---------- Material shown

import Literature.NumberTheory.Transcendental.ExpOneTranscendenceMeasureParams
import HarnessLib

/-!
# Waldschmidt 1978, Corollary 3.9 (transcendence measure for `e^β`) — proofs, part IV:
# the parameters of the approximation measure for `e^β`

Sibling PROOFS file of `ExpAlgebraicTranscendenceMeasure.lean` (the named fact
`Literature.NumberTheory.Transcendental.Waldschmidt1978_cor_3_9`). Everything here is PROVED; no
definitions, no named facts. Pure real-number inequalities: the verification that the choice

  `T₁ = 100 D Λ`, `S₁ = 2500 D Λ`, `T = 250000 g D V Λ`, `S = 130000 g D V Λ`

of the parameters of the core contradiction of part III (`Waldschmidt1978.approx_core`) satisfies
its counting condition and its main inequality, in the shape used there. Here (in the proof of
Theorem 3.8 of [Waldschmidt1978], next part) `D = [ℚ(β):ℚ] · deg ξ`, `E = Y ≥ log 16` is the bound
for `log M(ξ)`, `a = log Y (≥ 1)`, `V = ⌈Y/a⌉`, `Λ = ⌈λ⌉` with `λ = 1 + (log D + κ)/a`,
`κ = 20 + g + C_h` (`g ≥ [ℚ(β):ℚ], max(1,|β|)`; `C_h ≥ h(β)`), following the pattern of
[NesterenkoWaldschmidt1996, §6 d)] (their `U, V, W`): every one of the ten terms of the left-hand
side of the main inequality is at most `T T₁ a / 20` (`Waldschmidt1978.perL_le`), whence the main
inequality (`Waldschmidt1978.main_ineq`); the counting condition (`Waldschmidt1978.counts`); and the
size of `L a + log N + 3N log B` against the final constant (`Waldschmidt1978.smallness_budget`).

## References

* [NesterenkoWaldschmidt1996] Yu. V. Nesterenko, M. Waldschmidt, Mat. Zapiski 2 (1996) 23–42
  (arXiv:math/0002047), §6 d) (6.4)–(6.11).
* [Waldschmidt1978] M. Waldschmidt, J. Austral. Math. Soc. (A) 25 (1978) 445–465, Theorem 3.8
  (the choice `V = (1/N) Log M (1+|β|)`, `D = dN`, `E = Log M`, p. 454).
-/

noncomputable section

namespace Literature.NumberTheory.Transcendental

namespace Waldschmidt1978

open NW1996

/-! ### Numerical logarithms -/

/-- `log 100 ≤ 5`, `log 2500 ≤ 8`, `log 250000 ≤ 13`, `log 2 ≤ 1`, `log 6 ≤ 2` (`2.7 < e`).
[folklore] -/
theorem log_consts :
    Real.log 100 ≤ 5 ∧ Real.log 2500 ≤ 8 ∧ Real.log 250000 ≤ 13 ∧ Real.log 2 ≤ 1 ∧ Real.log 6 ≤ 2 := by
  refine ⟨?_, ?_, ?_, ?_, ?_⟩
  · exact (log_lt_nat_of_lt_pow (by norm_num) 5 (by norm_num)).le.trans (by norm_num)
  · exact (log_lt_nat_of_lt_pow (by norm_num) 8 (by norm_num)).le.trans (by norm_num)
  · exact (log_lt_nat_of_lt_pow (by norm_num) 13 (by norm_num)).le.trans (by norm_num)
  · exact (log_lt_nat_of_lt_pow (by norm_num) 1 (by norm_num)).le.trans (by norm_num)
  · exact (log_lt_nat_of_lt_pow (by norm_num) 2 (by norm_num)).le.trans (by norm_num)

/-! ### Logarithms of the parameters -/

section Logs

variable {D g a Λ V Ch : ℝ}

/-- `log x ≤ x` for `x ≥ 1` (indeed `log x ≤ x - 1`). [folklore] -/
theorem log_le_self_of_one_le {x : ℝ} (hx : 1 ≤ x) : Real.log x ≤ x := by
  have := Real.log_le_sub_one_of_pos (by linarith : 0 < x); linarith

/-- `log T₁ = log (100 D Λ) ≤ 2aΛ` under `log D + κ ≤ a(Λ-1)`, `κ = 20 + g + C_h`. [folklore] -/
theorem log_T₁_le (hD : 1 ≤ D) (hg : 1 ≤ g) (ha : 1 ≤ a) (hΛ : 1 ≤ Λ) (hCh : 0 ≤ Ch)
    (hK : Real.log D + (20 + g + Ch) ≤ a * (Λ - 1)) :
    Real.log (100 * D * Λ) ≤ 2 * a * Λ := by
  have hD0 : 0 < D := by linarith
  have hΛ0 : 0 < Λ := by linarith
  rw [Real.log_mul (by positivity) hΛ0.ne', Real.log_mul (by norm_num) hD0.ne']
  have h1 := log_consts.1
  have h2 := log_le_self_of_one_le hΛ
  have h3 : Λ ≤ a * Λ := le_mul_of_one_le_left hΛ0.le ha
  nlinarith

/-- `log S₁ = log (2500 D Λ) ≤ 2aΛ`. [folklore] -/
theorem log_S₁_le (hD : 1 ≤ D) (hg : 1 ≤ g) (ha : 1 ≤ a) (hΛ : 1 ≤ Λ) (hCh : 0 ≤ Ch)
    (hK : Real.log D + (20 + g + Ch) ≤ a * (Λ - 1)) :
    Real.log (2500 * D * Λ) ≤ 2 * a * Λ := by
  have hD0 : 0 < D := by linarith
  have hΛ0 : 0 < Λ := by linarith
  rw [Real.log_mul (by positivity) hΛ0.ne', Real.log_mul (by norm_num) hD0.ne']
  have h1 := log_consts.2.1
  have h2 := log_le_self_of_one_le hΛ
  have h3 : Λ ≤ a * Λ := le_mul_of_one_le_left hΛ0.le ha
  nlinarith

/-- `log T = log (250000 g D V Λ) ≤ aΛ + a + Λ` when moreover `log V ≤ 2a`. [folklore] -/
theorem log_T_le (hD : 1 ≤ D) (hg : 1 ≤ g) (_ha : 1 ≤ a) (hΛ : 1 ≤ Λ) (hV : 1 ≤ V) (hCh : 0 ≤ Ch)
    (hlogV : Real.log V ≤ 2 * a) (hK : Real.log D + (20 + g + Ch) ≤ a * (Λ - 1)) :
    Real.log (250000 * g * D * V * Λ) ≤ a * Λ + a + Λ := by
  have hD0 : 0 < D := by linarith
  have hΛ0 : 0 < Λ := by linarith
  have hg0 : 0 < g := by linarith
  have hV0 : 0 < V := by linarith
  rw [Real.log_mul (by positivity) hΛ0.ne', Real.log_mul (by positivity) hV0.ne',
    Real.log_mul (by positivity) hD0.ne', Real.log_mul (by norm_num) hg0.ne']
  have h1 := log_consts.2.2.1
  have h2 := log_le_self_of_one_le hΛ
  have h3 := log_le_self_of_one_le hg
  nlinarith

--------------------
---------- Material shown

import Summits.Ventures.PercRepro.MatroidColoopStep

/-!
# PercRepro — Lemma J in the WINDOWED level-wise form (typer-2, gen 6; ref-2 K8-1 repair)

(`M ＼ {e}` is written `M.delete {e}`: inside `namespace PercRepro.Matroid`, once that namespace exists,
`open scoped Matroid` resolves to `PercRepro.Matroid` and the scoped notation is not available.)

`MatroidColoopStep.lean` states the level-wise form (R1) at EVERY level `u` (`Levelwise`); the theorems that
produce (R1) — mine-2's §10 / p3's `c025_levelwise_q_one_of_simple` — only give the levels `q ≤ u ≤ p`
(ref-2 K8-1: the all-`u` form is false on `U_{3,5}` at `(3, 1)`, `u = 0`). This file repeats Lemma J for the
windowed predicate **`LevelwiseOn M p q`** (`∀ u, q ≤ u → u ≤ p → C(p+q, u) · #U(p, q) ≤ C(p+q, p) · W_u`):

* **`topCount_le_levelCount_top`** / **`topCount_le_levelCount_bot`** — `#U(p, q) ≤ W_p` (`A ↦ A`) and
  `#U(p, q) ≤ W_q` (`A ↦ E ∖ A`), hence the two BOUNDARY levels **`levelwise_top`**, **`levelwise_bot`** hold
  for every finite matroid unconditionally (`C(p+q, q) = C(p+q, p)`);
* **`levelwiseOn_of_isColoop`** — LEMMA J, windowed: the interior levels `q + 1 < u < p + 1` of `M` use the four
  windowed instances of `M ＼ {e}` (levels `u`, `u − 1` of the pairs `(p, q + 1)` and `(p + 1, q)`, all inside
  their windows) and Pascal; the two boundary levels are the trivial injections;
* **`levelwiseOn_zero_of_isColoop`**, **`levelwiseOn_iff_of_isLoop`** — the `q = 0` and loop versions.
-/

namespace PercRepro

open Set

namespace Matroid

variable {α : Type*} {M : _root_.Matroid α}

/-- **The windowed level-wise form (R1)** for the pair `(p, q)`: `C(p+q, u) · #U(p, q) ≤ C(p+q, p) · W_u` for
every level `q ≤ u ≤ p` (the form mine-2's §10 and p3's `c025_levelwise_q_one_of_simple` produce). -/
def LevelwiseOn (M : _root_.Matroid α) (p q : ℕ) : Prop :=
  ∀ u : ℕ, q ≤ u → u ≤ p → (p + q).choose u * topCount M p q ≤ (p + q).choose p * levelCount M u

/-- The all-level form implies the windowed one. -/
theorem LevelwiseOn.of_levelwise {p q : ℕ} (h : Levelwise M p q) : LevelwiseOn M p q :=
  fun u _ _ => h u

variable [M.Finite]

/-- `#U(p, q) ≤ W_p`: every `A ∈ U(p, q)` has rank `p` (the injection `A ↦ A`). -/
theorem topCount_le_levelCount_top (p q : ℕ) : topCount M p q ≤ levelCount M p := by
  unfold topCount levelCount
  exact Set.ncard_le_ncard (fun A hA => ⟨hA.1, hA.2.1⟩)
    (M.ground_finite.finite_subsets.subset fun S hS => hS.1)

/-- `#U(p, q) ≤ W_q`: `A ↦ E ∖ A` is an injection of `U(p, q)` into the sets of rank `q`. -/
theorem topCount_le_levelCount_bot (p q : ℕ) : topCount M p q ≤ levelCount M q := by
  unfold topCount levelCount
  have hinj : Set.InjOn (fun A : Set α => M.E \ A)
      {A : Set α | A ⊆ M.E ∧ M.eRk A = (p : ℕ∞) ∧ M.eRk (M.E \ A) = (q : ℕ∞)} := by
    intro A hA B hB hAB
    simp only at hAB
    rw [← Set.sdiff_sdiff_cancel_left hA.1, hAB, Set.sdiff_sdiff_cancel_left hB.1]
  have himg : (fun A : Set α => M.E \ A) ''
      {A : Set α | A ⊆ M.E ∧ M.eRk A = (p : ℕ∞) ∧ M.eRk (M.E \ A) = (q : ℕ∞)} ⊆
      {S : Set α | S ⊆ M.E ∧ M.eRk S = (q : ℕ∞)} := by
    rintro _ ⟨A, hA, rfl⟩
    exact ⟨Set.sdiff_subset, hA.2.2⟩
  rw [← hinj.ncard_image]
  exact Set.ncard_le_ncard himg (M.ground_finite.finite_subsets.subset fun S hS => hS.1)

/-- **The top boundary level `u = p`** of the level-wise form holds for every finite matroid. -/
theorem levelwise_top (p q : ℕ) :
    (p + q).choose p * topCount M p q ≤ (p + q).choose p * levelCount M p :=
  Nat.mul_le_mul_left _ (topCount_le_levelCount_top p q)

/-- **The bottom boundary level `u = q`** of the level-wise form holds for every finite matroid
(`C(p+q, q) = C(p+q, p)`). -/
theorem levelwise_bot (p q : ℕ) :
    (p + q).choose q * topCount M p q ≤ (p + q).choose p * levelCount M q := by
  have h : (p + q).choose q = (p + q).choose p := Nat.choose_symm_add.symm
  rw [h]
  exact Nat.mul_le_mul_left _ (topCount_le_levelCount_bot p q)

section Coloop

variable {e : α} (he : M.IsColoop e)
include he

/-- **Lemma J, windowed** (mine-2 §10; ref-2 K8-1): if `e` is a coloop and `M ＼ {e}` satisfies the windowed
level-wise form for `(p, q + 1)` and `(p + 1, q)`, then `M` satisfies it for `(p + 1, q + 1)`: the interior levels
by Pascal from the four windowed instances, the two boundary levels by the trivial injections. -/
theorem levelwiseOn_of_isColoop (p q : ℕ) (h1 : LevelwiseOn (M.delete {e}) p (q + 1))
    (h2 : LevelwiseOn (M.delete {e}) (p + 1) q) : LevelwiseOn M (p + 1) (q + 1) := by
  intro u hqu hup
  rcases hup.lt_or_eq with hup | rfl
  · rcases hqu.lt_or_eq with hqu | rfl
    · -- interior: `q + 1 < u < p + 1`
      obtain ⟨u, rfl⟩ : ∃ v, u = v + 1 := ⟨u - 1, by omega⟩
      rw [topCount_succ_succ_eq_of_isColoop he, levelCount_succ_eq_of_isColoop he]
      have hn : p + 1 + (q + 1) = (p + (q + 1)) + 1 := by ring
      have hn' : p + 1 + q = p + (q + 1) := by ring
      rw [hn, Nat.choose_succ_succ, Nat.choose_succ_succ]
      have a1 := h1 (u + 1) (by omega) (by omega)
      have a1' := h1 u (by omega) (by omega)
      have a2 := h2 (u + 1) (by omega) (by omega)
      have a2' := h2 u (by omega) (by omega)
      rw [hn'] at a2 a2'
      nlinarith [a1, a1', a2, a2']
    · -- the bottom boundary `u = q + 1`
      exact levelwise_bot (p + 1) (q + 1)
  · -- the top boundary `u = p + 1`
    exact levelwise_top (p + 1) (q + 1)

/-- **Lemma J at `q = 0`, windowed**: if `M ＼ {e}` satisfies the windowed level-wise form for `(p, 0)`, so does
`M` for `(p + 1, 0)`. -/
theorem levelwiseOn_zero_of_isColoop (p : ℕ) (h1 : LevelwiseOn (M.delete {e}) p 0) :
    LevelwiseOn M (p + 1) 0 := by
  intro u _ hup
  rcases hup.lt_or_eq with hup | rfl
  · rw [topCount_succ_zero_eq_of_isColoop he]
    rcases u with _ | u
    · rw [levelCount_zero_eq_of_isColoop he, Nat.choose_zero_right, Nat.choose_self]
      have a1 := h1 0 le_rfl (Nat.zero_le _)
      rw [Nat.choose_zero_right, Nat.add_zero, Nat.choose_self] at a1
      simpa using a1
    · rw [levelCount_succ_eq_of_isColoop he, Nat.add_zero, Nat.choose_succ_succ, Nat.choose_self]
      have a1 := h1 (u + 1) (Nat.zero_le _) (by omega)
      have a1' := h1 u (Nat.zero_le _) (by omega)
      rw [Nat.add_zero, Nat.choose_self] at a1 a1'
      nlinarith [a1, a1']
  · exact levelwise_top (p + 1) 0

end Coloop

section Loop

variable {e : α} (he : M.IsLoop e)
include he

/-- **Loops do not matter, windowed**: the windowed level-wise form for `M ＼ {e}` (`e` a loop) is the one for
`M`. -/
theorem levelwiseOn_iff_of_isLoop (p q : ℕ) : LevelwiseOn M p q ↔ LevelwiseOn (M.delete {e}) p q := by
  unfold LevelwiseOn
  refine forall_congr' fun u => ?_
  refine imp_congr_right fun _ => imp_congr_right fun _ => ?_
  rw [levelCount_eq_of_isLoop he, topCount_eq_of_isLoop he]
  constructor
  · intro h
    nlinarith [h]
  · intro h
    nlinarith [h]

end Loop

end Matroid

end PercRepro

--------------------

What you should do: Beginning with the line that has "namespace Waldschmidt1978" and ending with the line that has "T₁ = log (100", set down the lines above exactly and include no others.

Answer space:
namespace Waldschmidt1978

open NW1996

/-! ### Numerical logarithms -/

/-- `log 100 ≤ 5`, `log 2500 ≤ 8`, `log 250000 ≤ 13`, `log 2 ≤ 1`, `log 6 ≤ 2` (`2.7 < e`).
[folklore] -/
theorem log_consts :
    Real.log 100 ≤ 5 ∧ Real.log 2500 ≤ 8 ∧ Real.log 250000 ≤ 13 ∧ Real.log 2 ≤ 1 ∧ Real.log 6 ≤ 2 := by
  refine ⟨?_, ?_, ?_, ?_, ?_⟩
  · exact (log_lt_nat_of_lt_pow (by norm_num) 5 (by norm_num)).le.trans (by norm_num)
  · exact (log_lt_nat_of_lt_pow (by norm_num) 8 (by norm_num)).le.trans (by norm_num)
  · exact (log_lt_nat_of_lt_pow (by norm_num) 13 (by norm_num)).le.trans (by norm_num)
  · exact (log_lt_nat_of_lt_pow (by norm_num) 1 (by norm_num)).le.trans (by norm_num)
  · exact (log_lt_nat_of_lt_pow (by norm_num) 2 (by norm_num)).le.trans (by norm_num)

/-! ### Logarithms of the parameters -/

section Logs

variable {D g a Λ V Ch : ℝ}

/-- `log x ≤ x` for `x ≥ 1` (indeed `log x ≤ x - 1`). [folklore] -/
theorem log_le_self_of_one_le {x : ℝ} (hx : 1 ≤ x) : Real.log x ≤ x := by
  have := Real.log_le_sub_one_of_pos (by linarith : 0 < x); linarith

/-- `log T₁ = log (100 D Λ) ≤ 2aΛ` under `log D + κ ≤ a(Λ-1)`, `κ = 20 + g + C_h`. [folklore] -/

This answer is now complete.